= Lawrence Obibuaku =

Nigerian academic and professor of Agricultural Extension (1926 - 2021)

Lawrence Onyekele Obibuaku (5 June 1926 – 8 June 2021) was a Nigerian agricultural extension expert, academic and administrator. He was a professor of agricultural extension and inaugural Head of Department of Agricultural Extension, University of Nigeria, Nsukka, UNN and served as Commissioner for Agriculture and Natural Resources of the East Central State of Nigeria. His research interest focused on land tenure systems and socio-economic barriers. University of Nigeria holds memorial lecture in his honour.

== Education ==
Obibuaku received his primary education at St. Patrick’s Primary School, Awo-Omamma, between 1934 and 1939. From 1942 to 1944, he attended St. Anthony’s Teacher Training College in Onitsha. He earned a Bachelor of Science degree from Cornell University in 1960, followed by a Master of Arts degree in 1961 and a Master of Science degree in 1962, both from Michigan State University. In 1965, he obtained a PhD in agricultural extension from the University of Wisconsin. He was also a Fellow of the Agricultural Extension Society of Nigeria (AESON).

== Career ==
Obibuaku began his career in 1952 as a primary school teacher and taught until 1956, when he left Nigeria for the United States for his university education. From 1963 to 1965, he worked as a research assistant in the US while studying for his Ph.D. Following the completion of his post graduate studies, he returned to Nigeria and was appointed as a lecturer at the University of Nigeria, Nsukka (UNN) in 1965.
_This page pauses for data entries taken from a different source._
import Summits.HubbardSuperconductivity.HubbardSuperconductivity.Theorems.AnisotropyChordTransferFibre3N1RowCellSound

/-!
# Route `AnisotropyChord` / H0 rotor rung, LEVEL 2 row `N₁`: the `ν`-column `[11593, 12057]/10⁶` — named-sum brackets

The `ν`-cell `ν = λ₂/θ² ∈ [0.011593, 0.012057]` of the ∀L ≥ 128 kernel certificate of the (KT-1″) trial-gap bound: the twelve
L-uniform named-sum brackets (`colN11593` : `L2.NamedCell`, `T = 241/10⁵ ≥ θ₀²`, rounding denominator `10⁶`) and their kernel
certificate ★ `colN11593_check : colN11593.check = true` (integer B1 evaluator of p2 g4, one `decide`, ≈ 2 min); shared by all
`a`-cells of this column (files `…N1RowL2N11593A….lean`).  Generated by p2 g5's cells/mkfiles.py (HOME/hubbard-h0-rotor-p2/cells/).
Prover seat `hubbard-h0-rotor-p2` g5; helper for piece A = stmt-HubbardSuperconductivity-23918 of rung 19089
(`--supports`, helper class).  Nothing here proves superconductivity in the Hubbard model; one kernel-certified piece of ONE
conditional reduction (the GM₃ ∀L certificate, Level-2 row `N₁`); the rotor TARGET as originally worded stays FALSE (g15 verdict).
Mathlib + the tree only; no sorry.
-/

set_option linter.dupNamespace false
set_option autoImplicit false

open Literature.Analysis.ValidatedNumerics

namespace Summit.HubbardSuperconductivity.HubbardSuperconductivity.Theorems.AnisotropyChord.Transfer.Fibre3.L2.N1

/-- the column data: `ν`-cell `[11593, 12057]/10⁶` and the twelve certified brackets of
`θ⁴S₂, θ⁶S₃, θ⁸S₄, θ⁴T10, θ⁴T11, θ⁶G21, θ⁶G12, θ⁸G22, θ⁸G31, θ⁸G13, θ⁴Tx(1,0), θ⁴Tx(1,1)`. -/
def colN11593 : L2.NamedCell :=
  { n1 := 11593,
    n2 := 12057,
    νd := 1000000,
    Tn := 241,
    Td := 100000,
    D := 1000000,
    bS2 := (1533019/250000, 6167534721/1000000000),
    bS3 := (1202727/250000, 4824722323/1000000000),
    bS4 := (279909/62500, 140457003/31250000),
    bT10 := (375347/100000, 1894188159/500000000),
    bT11 := (1042341/250000, 2102650159/500000000),
    bG21 := (2109373/1000000, 2117597569/1000000000),
    bG12 := (2109373/1000000, 2117597569/1000000000),
    bG22 := (152793/125000, 1229376141/1000000000),
    bG31 := (330549/200000, 1660993141/1000000000),
    bG13 := (330549/200000, 1660993141/1000000000),
    bTx10 := (1859408841/500000000, 1894188159/500000000),
    bTx11 := (2067489841/500000000, 2102650159/500000000) }

/-- ★ the named-sum brackets of the column hold (kernel evaluation of the integer B1 certificate). -/
theorem colN11593_check : colN11593.check = true := by decide +kernel

end Summit.HubbardSuperconductivity.HubbardSuperconductivity.Theorems.AnisotropyChord.Transfer.Fibre3.L2.N1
In 1970, he left UNN following his appointment as Commissioner for Agriculture and Natural Resources, East Central State and served on the supreme ruling executive council of the region. After completing his tenure as commissioner in 1972, he returned to the university and was appointed as an Associate Professor of agricultural extension in 1975. He introduced Agricultural Extension as a distinct discipline and led the establishment of the Department of Agricultural Extension in the university in 1978 and was appointed as the inaugural head of the department serving until 1983.

In 1977, he served on the federal government of Nigeria 11-member Land Use Panel to review Nigeria land tenure system. The findings and recommendations of the panel led to the enactment of the Land Use Act of 1978.Obibuaku was promoted to the rank of full professor of Agricultural Extension at UNN in 1980. He retired from the university in 1991.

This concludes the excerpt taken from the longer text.